Greg Linares, an information security researcher, told TechCrunch that the Android version of Meitu can access information about what other apps are running, the location of the user, the unique device identifier numbers, call information, carrier details and Wi-Fi connections. The iOS version of the app also seeks out a lot of data, forensic expert Jonathan Zdziarski said in the report.

“I’d like to see the major public app stores do a better job of communicating security information to laypeople and possibly to offer finer-grained controls. Today, it’s pretty much ‘take it or leave it,’ and the natural impulse is to just click ‘yes’ and forget about it,” Chiu said.

America’s Data Breach Problem

According to a report released jointly by CyberScout and the Identity Theft Resource Center, within the United States, the sheer number of data breaches is on the upswing, to the tune of about 40 percent, as the total number of breaches found across the duo’s research came in at 1,093.

Of all records exposed across all industries, 72 percent were uncovered across hacking, phishing and skimming efforts. Social Security numbers were exposed in more than half of all breaches last year.

The business sector was the focus of about 45 percent of breaches, while health care and medical services represented a combined 34 percent of breaches. And in what might be a relatively healthy spot in hacking, financial services saw a 26 percent decrease, the research showed. Looking at record exposure, 3,182 credit card and debit card records were exposed in financial services, compared to more than 3.6 million combined cards in health care.
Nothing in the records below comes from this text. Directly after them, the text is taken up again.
import Literature.MathematicalPhysics.QuantumLattice.ExponentialGaugeTransition
import Literature.MathematicalPhysics.QuantumLattice.SegmentParallelTransportUnitary
import Literature.MathematicalPhysics.QuantumLattice.LatticeWilsonFlow
import Literature.Analysis.InnerProduct.ChordShellGeometry
import Mathlib.Analysis.Convex.Segment
import HarnessLib

/-!
# The two chord gauges on a spherical shell of `ℝ⁴`: smallness and near-constancy of the transition

QuantumLattice support file (everything proved; no definitions, no named facts) on the proof
path of `Literature.MathematicalPhysics.QuantumLattice.Waldron2019_yangMillsFlow_flatTorus`
(A. Waldron, Invent. math. 217 (2019)), Lemma 3.5 / §4: the gluing of a global small gauge near
the sphere `S_r ⊂ ℝ⁴` (matrix coefficients, Frobenius norm). For a `𝔲(N)`-valued `C²`
connection `A` whose curvature is bounded by `ε/r²` on the solid shell `r/4 ≤ ‖w‖ ≤ 2r`, the
exponential gauges centred at the poles `±c` (`c = r e₀`) satisfy

* `norm_expConn_pole_le` — **`‖Ã_{±c}(z) v‖ ≤ (6/5)(ε/r)‖v‖`** on the thickened caps
  `{r/2 ≤ ‖z‖ ≤ 7r/5, ⟨±c, z⟩ ≥ −(3/10)r²}` (Fock–Schwinger + unitary invariance of the
  Frobenius norm + `chord_mem_shell`);
* `norm_gaugeTransition_eq` — the transition `h = g₊⁻¹ g₋` is unitary, `‖h(z)‖ = ‖1‖`;
* `norm_gaugeTransition_sub_le_band` — for band points `z, z'` (`3r/4 ≤ ‖·‖ ≤ 13r/10`,
  `|⟨c, ·⟩| ≤ (3/10)r²`) at angle `≤ 90°`, `‖h(z') − h(z)‖ ≤ (156/25)‖1‖ ε`;
* `norm_gaugeTransition_sub_base_le` — **`‖h(z) − h(r e₁)‖ ≤ 19‖1‖ε`** on the band (chain of at
  most three such segments through `±r e₁`, `r e₂`).

References: A. Waldron, Invent. math. 217 (2019), Lemma 3.5 / §4 [Waldron2019]; K. Uhlenbeck,
Comm. Math. Phys. 83 (1982) [folklore].
-/

noncomputable section

open scoped RealInnerProductSpace Matrix.Norms.Frobenius
open Set Metric
open Literature.Analysis.InnerProduct

namespace Literature.MathematicalPhysics.QuantumLattice

variable {N : ℕ}

local notation "𝔼" => EuclideanSpace ℝ (Fin 4)
local notation "𝕓" => EuclideanSpace.basisFun (Fin 4) ℝ
local notation "𝔤" => Matrix (Fin N) (Fin N) ℂ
“We’ve seen this trend for a while now, and the pace of these incidents shows no sign of slowing down. What the data in this report underscores is that perimeter security measures, such as firewalls and passwords, are not sufficient to prevent data breaches,” Chiu emphasized.

CyberScout’s Eric Hodge, director of consulting, stated that, even though there has been a decrease in financial services breaches, the sheer rise in attacks overall (across all sectors) shows that more people than ever are looking to expose weak links that can give up sensitive data. The attackers themselves are getting smarter, he added, and can expose and exploit vulnerabilities in relationships between firms and even along supply chains, where far-flung operations and outside parties are tougher to monitor.

“Encrypting data in place can help mitigate the damage done when breaches do occur,” Chiu noted. “But given the threat level we see out there today, IT organizations should also be implementing additional countermeasures, such as role-based access controls and two-factor authentication.”